Dataset entries:
---*---

import Mathlib
import Summits.ValiantsHypothesis.ValiantsHypothesis.Theses.GrenetZeon
import Summits.ValiantsHypothesis.ValiantsHypothesis.Theorems.GrenetZeonTwoDimCoefficientsDefs
import Summits.ValiantsHypothesis.ValiantsHypothesis.Theorems.GrenetZeonTwoDimCoefficientsStubClassify
import Summits.ValiantsHypothesis.ValiantsHypothesis.Theorems.GrenetZeonTwoDimCoefficientsStubSplitCase
import Summits.ValiantsHypothesis.ValiantsHypothesis.Theorems.GrenetZeonTwoDimCoefficientsStubDualCase
import Summits.ValiantsHypothesis.ValiantsHypothesis.Theorems.GrenetZeonTwoDimCoefficientsDualUnipotentCalibration
import Summits.ValiantsHypothesis.ValiantsHypothesis.Theorems.GrenetZeonTwoDimCoefficientsStubUnitDichotomy
import Literature.Computability.AlgebraicComplexity.LandsbergRessayreNormalForm
import Literature.LinearAlgebra.Matrix.MvPolynomialDetDegree
import Literature.Computability.AlgebraicComplexity.StandardFamiliesProofs

/-!
# Crux `GrenetZeon.TwoDimCoefficients` (stmt-ValiantsHypothesis-8062), line `dim2_cases`:
# what the line proves WITHOUT the open stub `stub_dualUnipotent`

The registered composition `TwoDimCoefficients_of` of the line `dim2_cases` consumes five stubs; four
are tree theorems or in hand (`stub_classify`, `stub_splitCase`, `stub_dualCase` landed by
val-width-8062-p1 and -p2; `stub_unitDichotomy` = `UnitDichotomy`, taken here as a hypothesis), and the
fifth, `stub_dualUnipotent : DualUnipotentBound`, is open-problem grade (calibration:
`GrenetZeonTwoDimCoefficientsDualUnipotentCalibration`, `…HessianBlind`,
`Cruxes/TwoDimCoefficients/CALIBRATION-stub_dualUnipotent.md`).  This file records, as tree theorems
conditional on the dependency crux `HessianRankCodimTwo` (stmt-8061, BY NAME, exactly as in the
composition) and on `UnitDichotomy`, the two honest forms of the crux that do NOT need the open stub:

* `hasDim2Repr_sq_le_or_unipotent` — DISJUNCTIVE form: every `(m, ≤ 2)`-representation of `per_n`
  (`n ≥ n₀`) satisfies `n² ≤ C·m` OR is a unipotent dual representation (`DualUnipotentRepr n m`:
  `per_n = α det A + β tr(adj A·B)` with `det A` a non-zero constant);
* `hasDim2Repr_linearBound` — LINEAR form: every `(m, ≤ 2)`-representation of `per_n` (`n ≥ n₀`)
  satisfies `n ≤ C·m` (the unipotent branch contributes `n ≤ 2m` through the `m² + 1` transfer
  `dualUnipotentRepr_linearBound`).

and the glue `twoDimCoefficients_of_disjunctive`: the disjunctive form plus `DualUnipotentBound` give
the crux verbatim (so re-typing the crux to either form above loses nothing already proved).

HONEST FRAMING: bookkeeping over landed stubs; conditional on `HessianRankCodimTwo` (open route item)
and `UnitDichotomy` (stub in progress); the quadratic bound in the unipotent sub-case stays open;
`VP ≠ VNP` is not moved.
-/

-- single-conjunct layout `Summits/ValiantsHypothesis/ValiantsHypothesis`: the duplicated namespace
-- component is mandated by the tree.
set_option linter.dupNamespace false

noncomputable section

namespace Summit.ValiantsHypothesis.ValiantsHypothesis.Cruxes.TwoDimCoefficients.DimTwoCases

open MvPolynomial Matrix
open Literature.Computability.AlgebraicComplexity
open Summit.ValiantsHypothesis.ValiantsHypothesis.Theses.GrenetZeon

/-- **Dual shape, disjunctive form** (the proof of `stub_dualCase` with its third hypothesis
removed): given `HessianRankCodimTwo` and `UnitDichotomy`, a DUAL representation
`per_n = α det A + β tr(adj A·B)` of size `m` (`n ≥ n₀`) has `n² ≤ 12·m` unless `det A` is a non-zero
constant, in which case it is a `DualUnipotentRepr`. [folklore] -/
theorem dualRepr_sq_le_or_unipotent (hH : HessianRankCodimTwo) (hU : UnitDichotomy) :
    ∃ C n₀ : ℕ, ∀ n ≥ n₀, ∀ m : ℕ, DualRepr n m → n ^ 2 ≤ C * m ∨ DualUnipotentRepr n m := by
  obtain ⟨nH, hH⟩ := hH
  refine ⟨12, max nH 3, fun n hn m hS => ?_⟩
  have hnH : nH ≤ n := (le_max_left _ _).trans hn
  have hn3 : 3 ≤ n := (le_max_right _ _).trans hn
  have hn1 : 1 ≤ n := by omega
  have h9 : 9 ≤ n ^ 2 := by
    calc (9 : ℕ) = 3 ^ 2 := by norm_num
      _ ≤ n ^ 2 := Nat.pow_le_pow_left hn3 2
  obtain ⟨α, β, A, B, hA, hB, hper⟩ := hS
  -- Case 1: a common zero of `per_n` and `det A`.
  by_cases hZ : ∃ p : Fin n × Fin n → ℂ, eval p (perPoly (Fin n) ℂ) = 0 ∧ eval p A.det = 0
  · obtain ⟨p, hp, hpA, hrank⟩ := hH n hnH A.det hZ
    have hle := DualCase.rank_hess0_transl_perPoly_le_of_dual hA hB hper p hp hpA
    left
    omega
  -- Case 2: no common zero: unit dichotomy for `A`.
  push Not at hZ
  rcases hU n hn3 m A hA (fun p hp => hZ p hp) with ⟨c, hc⟩ | hle
  swap
  · left
    omega
  -- `det A = c` with `c ≠ 0` (the origin is a zero of `per_n`): the isolated unipotent sub-case.
  right
  have hc0 : c ≠ 0 := by
    have h := hZ 0 (by rw [MvPolynomial.eval_zero]; exact constantCoeff_perPoly ℂ hn1)
    rw [hc, eval_C] at h
    exact h
  exact ⟨α, β, c, A, B, hA, hB, hc0, hc, hper⟩

/-- **The crux in DISJUNCTIVE form, without the open stub.** Given `HessianRankCodimTwo` (stmt-8061)
and `UnitDichotomy`: there are `C`, `n₀` such that every `(m, ≤ 2)`-representation of `per_n`,
`n ≥ n₀`, has `n² ≤ C·m` or is a unipotent dual representation. [folklore] -/
theorem hasDim2Repr_sq_le_or_unipotent (hH : HessianRankCodimTwo) (hU : UnitDichotomy) :
    ∃ C n₀ : ℕ, ∀ n ≥ n₀, ∀ m : ℕ, HasDim2Repr n m → n ^ 2 ≤ C * m ∨ DualUnipotentRepr n m := by
  obtain ⟨C₁, n₁, h₁⟩ := stub_splitCase hH hU
  obtain ⟨C₂, n₂, h₂⟩ := dualRepr_sq_le_or_unipotent hH hU
  refine ⟨max C₁ C₂, max n₁ n₂, fun n hn m hrep => ?_⟩
  rcases stub_classify n m hrep with hs | hd
  · exact Or.inl ((h₁ n (le_of_max_le_left hn) m hs).trans
      (Nat.mul_le_mul_right _ (le_max_left _ _)))
  · rcases h₂ n (le_of_max_le_right hn) m hd with h | h
    · exact Or.inl (h.trans (Nat.mul_le_mul_right _ (le_max_right _ _)))
    · exact Or.inr h

/-- **The crux in LINEAR form, without the open stub.** Given `HessianRankCodimTwo` (stmt-8061) and
`UnitDichotomy`: there are `C`, `n₀` such that every `(m, ≤ 2)`-representation of `per_n`, `n ≥ n₀`,
has `n ≤ C·m` — "two-dimensional coefficients buy at most a linear factor".  The unipotent branch is
`dualUnipotentRepr_linearBound` (`n ≤ 2m`, from `dc ≤ m² + 1` and Mignon–Ressayre).
[cite: MignonRessayre2004, Thm. 1.1] -/
theorem hasDim2Repr_linearBound (hH : HessianRankCodimTwo) (hU : UnitDichotomy) :
    ∃ C n₀ : ℕ, ∀ n ≥ n₀, ∀ m : ℕ, HasDim2Repr n m → n ≤ C * m := by
  obtain ⟨C₁, n₁, h₁⟩ := hasDim2Repr_sq_le_or_unipotent hH hU
  obtain ⟨C₂, n₂, h₂⟩ := dualUnipotentRepr_linearBound
  refine ⟨max C₁ C₂, max n₁ n₂, fun n hn m hrep => ?_⟩
  rcases h₁ n (le_of_max_le_left hn) m hrep with h | h
  · calc n ≤ n ^ 2 := by nlinarith
      _ ≤ C₁ * m := h
      _ ≤ max C₁ C₂ * m := Nat.mul_le_mul_right _ (le_max_left _ _)
  · exact (h₂ n (le_of_max_le_right hn) m h).trans (Nat.mul_le_mul_right _ (le_max_right _ _))

/-- **Glue:** the disjunctive form together with `DualUnipotentBound` (the open stub) gives the crux
`TwoDimCoefficients` verbatim — re-typing the crux to the disjunctive or the linear form loses
nothing of what the line proves. [folklore] -/
theorem twoDimCoefficients_of_disjunctive
    (hdis : ∃ C n₀ : ℕ, ∀ n ≥ n₀, ∀ m : ℕ, HasDim2Repr n m → n ^ 2 ≤ C * m ∨ DualUnipotentRepr n m)
    (hD : DualUnipotentBound) : TwoDimCoefficients := by
  obtain ⟨C₁, n₁, h₁⟩ := hdis
  obtain ⟨C₂, n₂, h₂⟩ := hD
  refine ⟨max C₁ C₂, max n₁ n₂, fun n hn m hrep => ?_⟩
  rcases h₁ n (le_of_max_le_left hn) m hrep with h | h
  · exact h.trans (Nat.mul_le_mul_right _ (le_max_left _ _))
  · exact (h₂ n (le_of_max_le_right hn) m h).trans (Nat.mul_le_mul_right _ (le_max_right _ _))

/-- **The composition of the line, restated through the glue:** `HessianRankCodimTwo`,
`UnitDichotomy` and `DualUnipotentBound` give `TwoDimCoefficients`. [folklore] -/
theorem twoDimCoefficients_of_hyps (hH : HessianRankCodimTwo) (hU : UnitDichotomy)
    (hD : DualUnipotentBound) : TwoDimCoefficients :=
  twoDimCoefficients_of_disjunctive (hasDim2Repr_sq_le_or_unipotent hH hU) hD

/-! ### After `stub_unitDichotomy` (p580672): the same statements conditional on 8061 alone -/

/-- **The crux in DISJUNCTIVE form, conditional on `HessianRankCodimTwo` (stmt-8061) only:** every
`(m, ≤ 2)`-representation of `per_n` (`n ≥ n₀`) has `n² ≤ C·m` or is a unipotent dual
representation.  (`UnitDichotomy` discharged by the landed `stub_unitDichotomy`.) [folklore] -/
theorem hasDim2Repr_sq_le_or_unipotent_of_hessianRankCodimTwo (hH : HessianRankCodimTwo) :
    ∃ C n₀ : ℕ, ∀ n ≥ n₀, ∀ m : ℕ, HasDim2Repr n m → n ^ 2 ≤ C * m ∨ DualUnipotentRepr n m :=
  hasDim2Repr_sq_le_or_unipotent hH stub_unitDichotomy

/-- **The LINEAR crux, conditional on `HessianRankCodimTwo` (stmt-8061) only:** two-dimensional
coefficients buy at most a linear factor — every `(m, ≤ 2)`-representation of `per_n` (`n ≥ n₀`)
has `n ≤ C·m`. [cite: MignonRessayre2004, Thm. 1.1] -/
theorem hasDim2Repr_linearBound_of_hessianRankCodimTwo (hH : HessianRankCodimTwo) :
    ∃ C n₀ : ℕ, ∀ n ≥ n₀, ∀ m : ℕ, HasDim2Repr n m → n ≤ C * m :=
  hasDim2Repr_linearBound hH stub_unitDichotomy

/-- **The crux modulo its one open stub:** `HessianRankCodimTwo` (the dependency crux, by name) and
`DualUnipotentBound` (the isolated open sub-case) give `TwoDimCoefficients`; all other stubs of the
line `dim2_cases` are tree theorems. [folklore] -/
theorem twoDimCoefficients_of_dualUnipotentBound (hH : HessianRankCodimTwo)
    (hD : DualUnipotentBound) : TwoDimCoefficients :=
  twoDimCoefficients_of_hyps hH stub_unitDichotomy hD

/-! ### Calibration of the linear form: it is in fact unconditional (degree count) -/

/-- **Size is at least degree, unconditionally.** Every `(m, ≤ 2)`-representation of `per_n` has
`n ≤ m`: the determinant of an affine `m × m` matrix over `R[x]` has total degree `≤ m`, the
functional `l` kills no coefficient that `per_n` has, and `per_n` has total degree `n`.  So the
LINEAR form of the crux carries no information beyond degree; the content of `TwoDimCoefficients`
is the quadratic constant (and sits, after `stub_unitDichotomy`, exactly in `DualUnipotentBound`
plus the dependency `HessianRankCodimTwo`). [folklore] -/
theorem le_of_hasDim2Repr {n m : ℕ} (h : HasDim2Repr n m) : n ≤ m := by
  classical
  obtain ⟨R, _, _, _, -, l, A, hA, hcoeff⟩ := h
  have hdeg : A.det.totalDegree ≤ m := by
    refine (Literature.LinearAlgebra.Matrix.totalDegree_det_le A (fun _ => 1) fun i j => hA i j).trans ?_
    simp
  have hper : (perPoly (Fin n) ℂ).totalDegree = n := by
    rw [(totalDegree_perPoly_holds (n := Fin n) (k := ℂ) : (perPoly (Fin n) ℂ).totalDegree = _),
      Fintype.card_fin]
  rw [← hper, MvPolynomial.totalDegree]
  refine Finset.sup_le fun d hd => ?_
  have hd' : d ∈ A.det.support := by
    rw [MvPolynomial.mem_support_iff] at hd ⊢
    intro h0
    apply hd
    rw [← hcoeff d, h0, map_zero]
  exact (MvPolynomial.le_totalDegree hd').trans hdeg

end Summit.ValiantsHypothesis.ValiantsHypothesis.Cruxes.TwoDimCoefficients.DimTwoCases

end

---*---

Goal of the exercise:
Lines with "over" in the records above: copy every one of them.

Task solution:
HONEST FRAMING: bookkeeping over landed stubs; conditional on `HessianRankCodimTwo` (open route item)
`n ≤ m`: the determinant of an affine `m × m` matrix over `R[x]` has total degree `≤ m`, the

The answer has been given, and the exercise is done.